▸ **Problem to solve**
Please give back only the lines below from the one containing "have hN : (0" to the one containing "hmemSU t₁ _", each repeated word for word, both ends included.

Data excerpts
/-- **THE BLEND IS UNITARY** when the eight inputs are unitary and pairwise `D`-close with `D ≤ 1/507` (the level diameters are `D, 13D, 169D ≤ 1/3`);
moreover the two level-2 values are `169D`-close and the four level-1 values pairwise `13D`-close. [cite: Balaban1985Averaging, (23)-(27) pp.21-22] -/
theorem blend_mem_unitaryGroup
    (hmem : ∀ (t : ℝ) (a b : Matrix n n ℂ), a ∈ Matrix.unitaryGroup n ℂ → b ∈ Matrix.unitaryGroup n ℂ → ‖b * star a - 1‖ ≤ 1 / 3 →
      G t a b ∈ Matrix.unitaryGroup n ℂ)
    (hnear : ∀ (t : ℝ) (a b : Matrix n n ℂ), a ∈ Matrix.unitaryGroup n ℂ → b ∈ Matrix.unitaryGroup n ℂ → ‖b * star a - 1‖ ≤ 1 / 3 → |t| ≤ 1 →
      ‖G t a b * star a - 1‖ ≤ 6 * |t| * ‖b * star a - 1‖)
    (v : Fin 2 → Fin 2 → Fin 2 → Matrix n n ℂ) (hv : ∀ i j k, v i j k ∈ Matrix.unitaryGroup n ℂ) {D : ℝ} (hD : D ≤ 1 / 507)
    (hvv : ∀ i j k i' j' k', ‖v i j k * star (v i' j' k') - 1‖ ≤ D) {t₁ t₂ : ℝ} (t₃ : ℝ)
    (h₁0 : 0 ≤ t₁) (h₁1 : t₁ ≤ 1) (h₂0 : 0 ≤ t₂) (h₂1 : t₂ ≤ 1) :
    (∀ j k, G t₁ (v 0 j k) (v 1 j k) ∈ Matrix.unitaryGroup n ℂ) ∧
    (∀ j k j' k', ‖G t₁ (v 0 j k) (v 1 j k) * star (G t₁ (v 0 j' k') (v 1 j' k')) - 1‖ ≤ 13 * D) ∧
    (∀ k, G t₂ (G t₁ (v 0 0 k) (v 1 0 k)) (G t₁ (v 0 1 k) (v 1 1 k)) ∈ Matrix.unitaryGroup n ℂ) ∧
    ‖G t₂ (G t₁ (v 0 0 0) (v 1 0 0)) (G t₁ (v 0 1 0) (v 1 1 0)) * star (G t₂ (G t₁ (v 0 0 1) (v 1 0 1)) (G t₁ (v 0 1 1) (v 1 1 1))) - 1‖ ≤ 169 * D ∧
    G t₃ (G t₂ (G t₁ (v 0 0 0) (v 1 0 0)) (G t₁ (v 0 1 0) (v 1 1 0))) (G t₂ (G t₁ (v 0 0 1) (v 1 0 1)) (G t₁ (v 0 1 1) (v 1 1 1))) ∈
      Matrix.unitaryGroup n ℂ := by
  have hD3 : D ≤ 1 / 3 := hD.trans (by norm_num)
  have hD13 : 13 * D ≤ 1 / 3 := by linarith
  have hD169 : 169 * D ≤ 1 / 3 := by linarith
  -- level 1
  have hA : ∀ j k, G t₁ (v 0 j k) (v 1 j k) ∈ Matrix.unitaryGroup n ℂ := fun j k =>
    hmem t₁ _ _ (hv 0 j k) (hv 1 j k) ((hvv 1 j k 0 j k).trans hD3)
  have hAA : ∀ j k j' k', ‖G t₁ (v 0 j k) (v 1 j k) * star (G t₁ (v 0 j' k') (v 1 j' k')) - 1‖ ≤ 13 * D := fun j k j' k' =>
    level_diam G hmem hnear (hv 0 j k) (hv 1 j k) (hv 0 j' k') (hv 1 j' k') hD3 (hvv 1 j k 0 j k) (hvv 1 j' k' 0 j' k') (hvv 0 j k 0 j' k') h₁0 h₁1
  -- level 2
  have hB : ∀ k, G t₂ (G t₁ (v 0 0 k) (v 1 0 k)) (G t₁ (v 0 1 k) (v 1 1 k)) ∈ Matrix.unitaryGroup n ℂ := fun k =>
    hmem t₂ _ _ (hA 0 k) (hA 1 k) ((hAA 1 k 0 k).trans hD13)
  have hBB : ‖G t₂ (G t₁ (v 0 0 0) (v 1 0 0)) (G t₁ (v 0 1 0) (v 1 1 0)) *
      star (G t₂ (G t₁ (v 0 0 1) (v 1 0 1)) (G t₁ (v 0 1 1) (v 1 1 1))) - 1‖ ≤ 169 * D := by
    have h := level_diam G hmem hnear (hA 0 0) (hA 1 0) (hA 0 1) (hA 1 1) hD13 (hAA 1 0 0 0) (hAA 1 1 0 1) (hAA 0 0 0 1) h₂0 h₂1
    linarith
  refine ⟨hA, hAA, hB, hBB, ?_⟩
  exact hmem t₃ _ _ (hB 0) (hB 1) (by rw [udist_symm]; exact hBB.trans hD169)

/-- **THE BLEND IS SPECIAL UNITARY** under the same smallness, for a scheme with `G_t(a,b) ∈ SU(N)` whenever `a, b ∈ SU(N)` are `1/3`-close with
`N‖ba* − 1‖ < π` (here guaranteed by `N·169D < π`). [cite: Balaban1985Averaging, (23) p.21] -/
theorem blend_mem_specialUnitaryGroup
    (hmem : ∀ (t : ℝ) (a b : Matrix n n ℂ), a ∈ Matrix.unitaryGroup n ℂ → b ∈ Matrix.unitaryGroup n ℂ → ‖b * star a - 1‖ ≤ 1 / 3 →
      G t a b ∈ Matrix.unitaryGroup n ℂ)
    (hmemSU : ∀ (t : ℝ) (a b : Matrix n n ℂ), a ∈ Matrix.specialUnitaryGroup n ℂ → b ∈ Matrix.specialUnitaryGroup n ℂ → ‖b * star a - 1‖ ≤ 1 / 3 →
      Fintype.card n * ‖b * star a - 1‖ < Real.pi → G t a b ∈ Matrix.specialUnitaryGroup n ℂ)
    (hnear : ∀ (t : ℝ) (a b : Matrix n n ℂ), a ∈ Matrix.unitaryGroup n ℂ → b ∈ Matrix.unitaryGroup n ℂ → ‖b * star a - 1‖ ≤ 1 / 3 → |t| ≤ 1 →
      ‖G t a b * star a - 1‖ ≤ 6 * |t| * ‖b * star a - 1‖)
    (v : Fin 2 → Fin 2 → Fin 2 → Matrix n n ℂ) (hv : ∀ i j k, v i j k ∈ Matrix.specialUnitaryGroup n ℂ) {D : ℝ} (hD : D ≤ 1 / 507)
    (hDπ : Fintype.card n * (169 * D) < Real.pi)
    (hvv : ∀ i j k i' j' k', ‖v i j k * star (v i' j' k') - 1‖ ≤ D) {t₁ t₂ : ℝ} (t₃ : ℝ)
    (h₁0 : 0 ≤ t₁) (h₁1 : t₁ ≤ 1) (h₂0 : 0 ≤ t₂) (h₂1 : t₂ ≤ 1) :
    G t₃ (G t₂ (G t₁ (v 0 0 0) (v 1 0 0)) (G t₁ (v 0 1 0) (v 1 1 0))) (G t₂ (G t₁ (v 0 0 1) (v 1 0 1)) (G t₁ (v 0 1 1) (v 1 1 1))) ∈
      Matrix.specialUnitaryGroup n ℂ := by
  have hvU : ∀ i j k, v i j k ∈ Matrix.unitaryGroup n ℂ := fun i j k => (Matrix.mem_specialUnitaryGroup_iff.1 (hv i j k)).1
  obtain ⟨-, hAA, -, hBB, -⟩ := blend_mem_unitaryGroup G hmem hnear v hvU hD hvv t₃ h₁0 h₁1 h₂0 h₂1
  have hD0 : 0 ≤ D := (norm_nonneg _).trans (hvv 0 0 0 0 0 0)
  have hD3 : D ≤ 1 / 3 := hD.trans (by norm_num)
  have hD13 : 13 * D ≤ 1 / 3 := by linarith
  have hD169 : 169 * D ≤ 1 / 3 := by linarith
  have hN : (0 : ℝ) ≤ Fintype.card n := Nat.cast_nonneg _
  have hπ_of : ∀ {x : ℝ}, x ≤ 169 * D → Fintype.card n * x < Real.pi := fun hx =>
    lt_of_le_of_lt (mul_le_mul_of_nonneg_left hx hN) hDπ
  have hA : ∀ j k, G t₁ (v 0 j k) (v 1 j k) ∈ Matrix.specialUnitaryGroup n ℂ := fun j k =>
    hmemSU t₁ _ _ (hv 0 j k) (hv 1 j k) ((hvv 1 j k 0 j k).trans hD3) (hπ_of ((hvv 1 j k 0 j k).trans (by linarith)))
  have hB : ∀ k, G t₂ (G t₁ (v 0 0 k) (v 1 0 k)) (G t₁ (v 0 1 k) (v 1 1 k)) ∈ Matrix.specialUnitaryGroup n ℂ := fun k =>
    hmemSU t₂ _ _ (hA 0 k) (hA 1 k) ((hAA 1 k 0 k).trans hD13) (hπ_of ((hAA 1 k 0 k).trans (by linarith)))
  have hBB' := (udist_symm _ _).le.trans hBB
  exact hmemSU t₃ _ _ (hB 0) (hB 1) (hBB'.trans hD169) (hπ_of hBB')

omit [Fintype n] [DecidableEq n] in
/-- **THE BLEND AT A CENTRE**: `t = (0,0,0)` ⟹ `B = v₀₀₀` — with the comb element of the own centre equal to `1` there, the blend is `1` at every
`k`-fold centre: it lies in print's group (4). [cite: Balaban1985Variational, (4) p.278] -/
theorem blend_corner (h0 : ∀ a b : Matrix n n ℂ, G 0 a b = a) (v : Fin 2 → Fin 2 → Fin 2 → Matrix n n ℂ) :
    G 0 (G 0 (G 0 (v 0 0 0) (v 1 0 0)) (G 0 (v 0 1 0) (v 1 1 0))) (G 0 (G 0 (v 0 0 1) (v 1 0 1)) (G 0 (v 0 1 1) (v 1 1 1))) = v 0 0 0 := by
  simp only [h0]

omit [Fintype n] [DecidableEq n] in
/-- Face value `t₁ = 0`: the blend is the bilinear blend of the four corners `v₀ⱼₖ`. [folklore] -/
theorem blend_face₁₀ (h0 : ∀ a b : Matrix n n ℂ, G 0 a b = a) (v : Fin 2 → Fin 2 → Fin 2 → Matrix n n ℂ) (t₂ t₃ : ℝ) :
    G t₃ (G t₂ (G 0 (v 0 0 0) (v 1 0 0)) (G 0 (v 0 1 0) (v 1 1 0))) (G t₂ (G 0 (v 0 0 1) (v 1 0 1)) (G 0 (v 0 1 1) (v 1 1 1))) =
      G t₃ (G t₂ (v 0 0 0) (v 0 1 0)) (G t₂ (v 0 0 1) (v 0 1 1)) := by
  simp only [h0]

/-- Face value `t₁ = 1`: the blend is the bilinear blend of the four corners `v₁ⱼₖ` (the `t₁ = 0` face value of the NEXT cell of centres in direction 1:
the blend is single-valued across cells). [folklore] -/
theorem blend_face₁₁ (h1 : ∀ a b : Matrix n n ℂ, a ∈ Matrix.unitaryGroup n ℂ → ‖b * star a - 1‖ < 1 → G 1 a b = b)
    (v : Fin 2 → Fin 2 → Fin 2 → Matrix n n ℂ) (hv : ∀ i j k, v i j k ∈ Matrix.unitaryGroup n ℂ)
    (hvv : ∀ j k, ‖v 1 j k * star (v 0 j k) - 1‖ < 1) (t₂ t₃ : ℝ) :
    G t₃ (G t₂ (G 1 (v 0 0 0) (v 1 0 0)) (G 1 (v 0 1 0) (v 1 1 0))) (G t₂ (G 1 (v 0 0 1) (v 1 0 1)) (G 1 (v 0 1 1) (v 1 1 1))) =
      G t₃ (G t₂ (v 1 0 0) (v 1 1 0)) (G t₂ (v 1 0 1) (v 1 1 1)) := by
  simp only [h1 _ _ (hv 0 _ _) (hvv _ _)]

omit [Fintype n] [DecidableEq n] in
/-- Face value `t₂ = 0`. [folklore] -/
theorem blend_face₂₀ (h0 : ∀ a b : Matrix n n ℂ, G 0 a b = a) (v : Fin 2 → Fin 2 → Fin 2 → Matrix n n ℂ) (t₁ t₃ : ℝ) :
    G t₃ (G 0 (G t₁ (v 0 0 0) (v 1 0 0)) (G t₁ (v 0 1 0) (v 1 1 0))) (G 0 (G t₁ (v 0 0 1) (v 1 0 1)) (G t₁ (v 0 1 1) (v 1 1 1))) =
      G t₃ (G t₁ (v 0 0 0) (v 1 0 0)) (G t₁ (v 0 0 1) (v 1 0 1)) := by
  simp only [h0]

▸ **Problem solution**
  have hN : (0 : ℝ) ≤ Fintype.card n := Nat.cast_nonneg _
  have hπ_of : ∀ {x : ℝ}, x ≤ 169 * D → Fintype.card n * x < Real.pi := fun hx =>
    lt_of_le_of_lt (mul_le_mul_of_nonneg_left hx hN) hDπ
  have hA : ∀ j k, G t₁ (v 0 j k) (v 1 j k) ∈ Matrix.specialUnitaryGroup n ℂ := fun j k =>
    hmemSU t₁ _ _ (hv 0 j k) (hv 1 j k) ((hvv 1 j k 0 j k).trans hD3) (hπ_of ((hvv 1 j k 0 j k).trans (by linarith)))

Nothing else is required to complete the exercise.